The court found that shoreline easements granted to the dam
operator after it was built did provide protections for that
operator.  To suggest otherwise, it states, would hold the
operator "hostage to the most geologically fragile shoreline
property, which is not a reasonable interpretation of the flood
easements."

The plaintiffs in the case were led by north shore property owner
Becky Mattson, who died in July 2010 at age 88.

They alleged that Kerr Dam operations since the dam was completed
in 1938 have resulted in an "ever widening footprint" of the lake,
with severe erosion being caused when the lake is artificially
held at the full pool elevation of 2,893 feet, particularly during
fall storms.  Before the dam was built, court documents state, the
lake reached peak elevations of 2,890 feet.

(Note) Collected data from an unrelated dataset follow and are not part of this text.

import Summits.QuantumAdvantage.AdviceFreeQNC0.DWalkFibres
import HarnessLib

/-!
# Cell qa-qnc0 (rung F-Q2-odd, `p = 3`): the STRUCTURED window word (ROUND-15 §3.5, the laws `ν^±`)

Planner qa-qnc0-p1 g16, `ROUND-15.md` §3.5 ("STRUCTURED LAWS": `β_j = λ(c_{j1})⋯λ(c_{jk})·r·λ'(c_{jk})⋯λ'(c_{j1})`,
`λ(c) = (r|f) f f`, `λ'(c) = f (r|f) f`), for THEOREM A′ `PredHardDWB3`.  With a constant weight `κ₀` the letters are
`rot = (1, κ₀)` (bit `1`) and the reflection `f = (−1, −κ₀)` (bit `0`); a parity gadget on `ℓ` bits `c` is the nested word
`gbits (ℓ+1) c = [¬c₀, f, f] ++ gbits ℓ (c ∘ succ) ++ [f, ¬c₀, f]`, `gbits 0 = [rot]`.  PROVED (pure `IsAff` algebra, no
inverses): since `f f = 1` and `f·ℓ(c₀)·f = ℓ(c₀)⁻¹`, the gadget is the conjugate of `rot` by `Π ℓ(c_i)`, i.e.

* `isAff_gbits` — `wp(gbits ℓ c) = (1, κ₀·gsign c)` with `gsign c = Π_i ỹ(¬c_i) = (−1)^{#\{i : c_i\}}` (`gsign_eq_ite`);
* `isAff_gcat` — `K` gadgets in a row (`gcat`, block `j` reads `cb j`) give `(1, κ₀·Σ_{j<K} gsign (cb j))`;
* `isAff_sword` — followed by a filler `fb` with `blockPerm κ₀ fb = P`, `P = (e, τ)` affine: the whole structured word
  `sword` is `(e, κ₀·Σ_j gsign (cb j) + τ)`;
* `gbits_shape` — every bit of a gadget is a constant or a negated input bit (coordinate degree `≤ 1` downstream).

WHAT THIS IS NOT: the embedding into patterns and the Smolensky step are the next file; separation NOT moved.
-/

noncomputable section

namespace Summit.QuantumAdvantage.AdviceFreeQNC0

namespace DWalk

open Finset Equiv

section Structured

variable (κ₀ : ZMod 3)

/-- The parity gadget on `ℓ` bits, as an ℕ-indexed bit sequence of length `6ℓ + 1` (junk beyond). -/
def gbits : (ℓ : ℕ) → (Fin ℓ → Bool) → ℕ → Bool
  | 0, _, _ => true
  | ℓ + 1, c, s =>
    if s = 0 then !c 0
    else if s < 3 then false
    else if s < 3 + (6 * ℓ + 1) then gbits ℓ (fun i => c i.succ) (s - 3)
    else if s = 6 * ℓ + 5 then !c 0 else false

/-- The sign of the gadget's conjugator: `Π_i ỹ(¬c_i)`. -/
def gsign : (ℓ : ℕ) → (Fin ℓ → Bool) → ZMod 3
  | 0, _ => 1
  | ℓ + 1, c => yt (!c 0) * gsign ℓ (fun i => c i.succ)

/-- `gsign c = (−1)^{#{i : c_i = 1}}`. -/
theorem gsign_eq_ite : ∀ (ℓ : ℕ) (c : Fin ℓ → Bool),
    gsign ℓ c = if (univ.filter fun i => c i = true).card % 2 = 1 then -1 else 1
  | 0, c => by simp [gsign]
  | ℓ + 1, c => by
    have key : ∀ (b : Bool) (N : ℕ), yt (!b) * (if N % 2 = 1 then (-1 : ZMod 3) else 1) =
        if (if b = true then N + 1 else N) % 2 = 1 then -1 else 1 := by
      intro b N
      rcases Nat.mod_two_eq_zero_or_one N with h | h <;> cases b
      · simp [yt, h]
      · have h1 : (N + 1) % 2 = 1 := by omega
        simp [yt, h, h1]
      · simp [yt, h]
      · have h1 : (N + 1) % 2 = 0 := by omega
        simp [yt, h, h1]
    rw [gsign, gsign_eq_ite ℓ, Fin.card_filter_univ_succ (p := fun i => c i = true)]
    exact key (c 0) _

/-- `gsign` is `±1`. -/
theorem gsign_sq (ℓ : ℕ) (c : Fin ℓ → Bool) : gsign ℓ c * gsign ℓ c = 1 := by
  rw [gsign_eq_ite]; split_ifs <;> decide

variable {κ₀}

/-- Affine data with rewritten components. -/
theorem IsAff.congr {P : Perm (ZMod 3)} {e t e' t' : ZMod 3} (h : IsAff P e t) (he : e = e') (ht : t = t') :
    IsAff P e' t' := by subst he; subst ht; exact h

/-- Three explicit letters: `[ℓ(c₀), f, f] = (ỹ, κ₀ỹ)`. -/
private theorem isAff_head (x : ℕ → Bool) {a : ℕ} (h1 : x (a + 1) = false) (h2 : x (a + 2) = false) :
    IsAff (wp (fun _ => κ₀) x a 3) (yt (x a)) (κ₀ * yt (x a)) := by
  refine (isAff_wp (fun _ => κ₀) x a 3).congr ?_ ?_
  · simp only [sgnW_succ, sgnW_zero, Nat.add_zero, h1, h2, one_mul]
    have : yt false = -1 := rfl
    rw [this]; ring
  · simp only [trW_succ, trW_zero, sgnW_succ, sgnW_zero, Nat.add_zero, h1, h2, one_mul, zero_add]
    have : yt false = -1 := rfl
    rw [this]; ring

/-- Three explicit letters: `[f, ℓ(c₀), f] = (ỹ, −κ₀)`. -/
private theorem isAff_tail (x : ℕ → Bool) {a : ℕ} (h0 : x a = false) (h2 : x (a + 2) = false) :
    IsAff (wp (fun _ => κ₀) x a 3) (yt (x (a + 1))) (-κ₀) := by
  refine (isAff_wp (fun _ => κ₀) x a 3).congr ?_ ?_
  · simp only [sgnW_succ, sgnW_zero, Nat.add_zero, h0, h2, one_mul]
    have : yt false = -1 := rfl
    rw [this]; ring
  · simp only [trW_succ, trW_zero, sgnW_succ, sgnW_zero, Nat.add_zero, h0, h2, one_mul, zero_add]
    have hf : yt false = -1 := rfl
    rw [hf]; ring

/-- **The gadget is `(1, κ₀·gsign c)`** (conjugate of `rot` by `Π ℓ(c_i)`). -/
theorem isAff_gbits : ∀ (ℓ : ℕ) (c : Fin ℓ → Bool),
    IsAff (wp (fun _ => κ₀) (gbits ℓ c) 0 (6 * ℓ + 1)) 1 (κ₀ * gsign ℓ c)
  | 0, c => by
    refine (isAff_wp _ _ 0 1).congr ?_ ?_ <;> simp [sgnW_succ, trW_succ, gbits, gsign, yt]
  | ℓ + 1, c => by
    have hsplit : 6 * (ℓ + 1) + 1 = 3 + ((6 * ℓ + 1) + 3) := by ring
    rw [hsplit, wp_add, wp_add]
    -- the three pieces
    have hA : IsAff (wp (fun _ => κ₀) (gbits (ℓ + 1) c) 0 3) (yt (!c 0)) (κ₀ * yt (!c 0)) := by
      have h := isAff_head (κ₀ := κ₀) (gbits (ℓ + 1) c) (a := 0) (by simp [gbits]) (by simp [gbits])
      simpa [gbits] using h
    have hB : IsAff (wp (fun _ => κ₀) (gbits (ℓ + 1) c) (0 + 3) (6 * ℓ + 1)) 1
        (κ₀ * gsign ℓ (fun i => c i.succ)) := by
      rw [wp_congr (κ' := fun _ => κ₀) (x' := gbits ℓ (fun i => c i.succ)) (a' := 0) (fun t ht => ⟨rfl, ?_⟩)]
      · exact isAff_gbits ℓ _
      · simp only [gbits, Nat.zero_add]
        rw [if_neg (by omega), if_neg (by omega), if_pos (by omega), Nat.add_sub_cancel_left]
    have hC : IsAff (wp (fun _ => κ₀) (gbits (ℓ + 1) c) (0 + 3 + (6 * ℓ + 1)) 3) (yt (!c 0)) (-κ₀) := by
      have e1 : gbits (ℓ + 1) c (0 + 3 + (6 * ℓ + 1)) = false := by
        simp only [gbits]; rw [if_neg (by omega), if_neg (by omega), if_neg (by omega), if_neg (by omega)]
      have e2 : gbits (ℓ + 1) c (0 + 3 + (6 * ℓ + 1) + 1) = !c 0 := by
        simp only [gbits]; rw [if_neg (by omega), if_neg (by omega), if_neg (by omega), if_pos (by omega)]
      have e3 : gbits (ℓ + 1) c (0 + 3 + (6 * ℓ + 1) + 2) = false := by
        simp only [gbits]; rw [if_neg (by omega), if_neg (by omega), if_neg (by omega), if_neg (by omega)]
      have h := isAff_tail (κ₀ := κ₀) (gbits (ℓ + 1) c) (a := 0 + 3 + (6 * ℓ + 1)) e1 e3
      rwa [e2] at h
    refine ((hA.mul (hB.mul hC))).congr ?_ ?_
    · rw [one_mul, yt_mul_self]
    · rw [gsign]; ring

/-! ### Gadgets in a row, then a filler -/

/-- `K` gadgets in a row: block `j` occupies positions `j(6ℓ+1) … (j+1)(6ℓ+1) − 1` and reads `cb j`. -/
def gcat (ℓ : ℕ) (cb : ℕ → Fin ℓ → Bool) (t : ℕ) : Bool := gbits ℓ (cb (t / (6 * ℓ + 1))) (t % (6 * ℓ + 1))

/-- **`K` gadgets give `(1, κ₀·Σ_{j<K} gsign (cb j))`.** -/
theorem isAff_gcat (ℓ : ℕ) (cb : ℕ → Fin ℓ → Bool) :
    ∀ K : ℕ, IsAff (wp (fun _ => κ₀) (gcat ℓ cb) 0 (K * (6 * ℓ + 1))) 1 (κ₀ * ∑ j ∈ range K, gsign ℓ (cb j))
  | 0 => by simp [isAff_one]
  | K + 1 => by
    rw [Nat.succ_mul, wp_add]
    have hB : IsAff (wp (fun _ => κ₀) (gcat ℓ cb) (0 + K * (6 * ℓ + 1)) (6 * ℓ + 1)) 1 (κ₀ * gsign ℓ (cb K)) := by
      rw [wp_congr (κ' := fun _ => κ₀) (x' := gbits ℓ (cb K)) (a' := 0) (fun t ht => ⟨rfl, ?_⟩)]
      · exact isAff_gbits ℓ _
      · have hpos : 0 < 6 * ℓ + 1 := by omega
        simp only [gcat, Nat.zero_add]
        rw [Nat.add_comm, Nat.add_mul_div_right _ _ hpos, Nat.div_eq_of_lt ht, Nat.zero_add, Nat.add_mul_mod_self_right,
          Nat.mod_eq_of_lt ht]
    refine ((isAff_gcat ℓ cb K).mul hB).congr (by ring) ?_
    rw [Finset.sum_range_succ]; ring

/-- The structured word: `K` gadgets, then a filler block `fb` of length `Lf`. -/
def sword (ℓ K : ℕ) (cb : ℕ → Fin ℓ → Bool) {Lf : ℕ} (fb : Fin Lf → Bool) (t : ℕ) : Bool :=
  if t < K * (6 * ℓ + 1) then gcat ℓ cb t else bN fb (t - K * (6 * ℓ + 1))

/-- **The structured word is `(e, κ₀·Σ_j gsign (cb j) + τ)`** when the filler realises `(e, τ)`. -/
theorem isAff_sword (ℓ K : ℕ) (cb : ℕ → Fin ℓ → Bool) {Lf : ℕ} (fb : Fin Lf → Bool) {e τ : ZMod 3}
    (hfb : IsAff (blockPerm κ₀ fb) e τ) :
    IsAff (wp (fun _ => κ₀) (sword ℓ K cb fb) 0 (K * (6 * ℓ + 1) + Lf)) e
      (κ₀ * (∑ j ∈ range K, gsign ℓ (cb j)) + τ) := by
  rw [wp_add]
  have hA : IsAff (wp (fun _ => κ₀) (sword ℓ K cb fb) 0 (K * (6 * ℓ + 1))) 1 (κ₀ * ∑ j ∈ range K, gsign ℓ (cb j)) := by
    rw [wp_congr (κ' := fun _ => κ₀) (x' := gcat ℓ cb) (a' := 0) (fun t ht => ⟨rfl, by simp [sword, ht]⟩)]
    exact isAff_gcat ℓ cb K
  have hB : IsAff (wp (fun _ => κ₀) (sword ℓ K cb fb) (0 + K * (6 * ℓ + 1)) Lf) e τ := by
    rw [wp_congr (κ' := fun _ => κ₀) (x' := bN fb) (a' := 0) (fun t ht => ⟨rfl, by
      simp only [sword, Nat.zero_add]; rw [if_neg (by omega), Nat.add_sub_cancel_left]⟩)]
    exact hfb
  refine (hA.mul hB).congr (one_mul e) (by ring)

/-! ### Every gadget bit is a constant or a negated input bit -/

/-- Shape of the gadget bits (for the degree bound of the structured embedding). -/
theorem gbits_shape : ∀ (ℓ : ℕ) (s : ℕ),
    (∃ b₀ : Bool, ∀ c : Fin ℓ → Bool, gbits ℓ c s = b₀) ∨ (∃ i : Fin ℓ, ∀ c : Fin ℓ → Bool, gbits ℓ c s = !c i)
  | 0, s => Or.inl ⟨true, fun c => rfl⟩
  | ℓ + 1, s => by
    by_cases h0 : s = 0
    · exact Or.inr ⟨0, fun c => by simp [gbits, h0]⟩
    by_cases h3 : s < 3
    · exact Or.inl ⟨false, fun c => by simp only [gbits]; rw [if_neg h0, if_pos h3]⟩
    by_cases hin : s < 3 + (6 * ℓ + 1)
    · rcases gbits_shape ℓ (s - 3) with ⟨b₀, hb⟩ | ⟨i, hi⟩
      · exact Or.inl ⟨b₀, fun c => by simp only [gbits]; rw [if_neg h0, if_neg h3, if_pos hin, hb]⟩
      · exact Or.inr ⟨i.succ, fun c => by simp only [gbits]; rw [if_neg h0, if_neg h3, if_pos hin, hi]⟩
    by_cases h5 : s = 6 * ℓ + 5
    · exact Or.inr ⟨0, fun c => by simp only [gbits]; rw [if_neg h0, if_neg h3, if_neg hin, if_pos h5]⟩
    · exact Or.inl ⟨false, fun c => by simp only [gbits]; rw [if_neg h0, if_neg h3, if_neg hin, if_neg h5]⟩

/-- Shape of the structured word's bits (`cb` built blockwise from a map `c ↦ cb c`): each position reads a constant or
a negated bit `c (p j i)` of gadget `j = t / (6ℓ+1)`. -/
theorem sword_shape (ℓ K : ℕ) {Lf : ℕ} (fb : Fin Lf → Bool) (t : ℕ) :
    (∃ b₀ : Bool, ∀ cb : ℕ → Fin ℓ → Bool, sword ℓ K cb fb t = b₀) ∨
      (t < K * (6 * ℓ + 1) ∧ ∃ i : Fin ℓ, ∀ cb : ℕ → Fin ℓ → Bool, sword ℓ K cb fb t = !cb (t / (6 * ℓ + 1)) i) := by
  by_cases ht : t < K * (6 * ℓ + 1)
  · rcases gbits_shape ℓ (t % (6 * ℓ + 1)) with ⟨b₀, hb⟩ | ⟨i, hi⟩
    · exact Or.inl ⟨b₀, fun cb => by simp [sword, ht, gcat, hb]⟩
    · exact Or.inr ⟨ht, i, fun cb => by simp [sword, ht, gcat, hi]⟩
  · exact Or.inl ⟨bN fb (t - K * (6 * ℓ + 1)), fun cb => by simp [sword, ht]⟩

end Structured

end DWalk

end Summit.QuantumAdvantage.AdviceFreeQNC0

end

The case has gone to the Supreme Court for review three times
since litigation got under way in 1999, and the recent ruling
defines the lawsuit "class" as anybody who has owned property on
the lake or portions of the river since November 1991.

That amounts to about 3,000 properties and could entail multiple
owners of each property, said Jamie Franklin, a Chicago-based
attorney representing the plaintiffs.  "There could be multiple
owners associated with the 22 years of those properties. All of
those people would be class members," she said.

"We will be proceeding on behalf of all those people and try to
recover any damages they've incurred," Mr. Franklin added.

Mr. Franklin said he is ready to proceed, and Flathead County
District Courts soon will schedule hearings for the coming year.
Judge Curtis is retiring so another judge will preside over the
case.


NEW JERSEY: Red-Light Camera Suit Deal to Pay Partial Refunds
-------------------------------------------------------------
Mike Frassinelli, writing for The Star-Ledger, reports that close
to a half-million people who received red-light camera tickets in
New Jersey will receive partial refunds under a settlement in a
class-action suit.

The refunds will apply to motorists who received tickets at
intersections in 18 towns where the timing of the yellow lights
wasn't officially certified until July 25.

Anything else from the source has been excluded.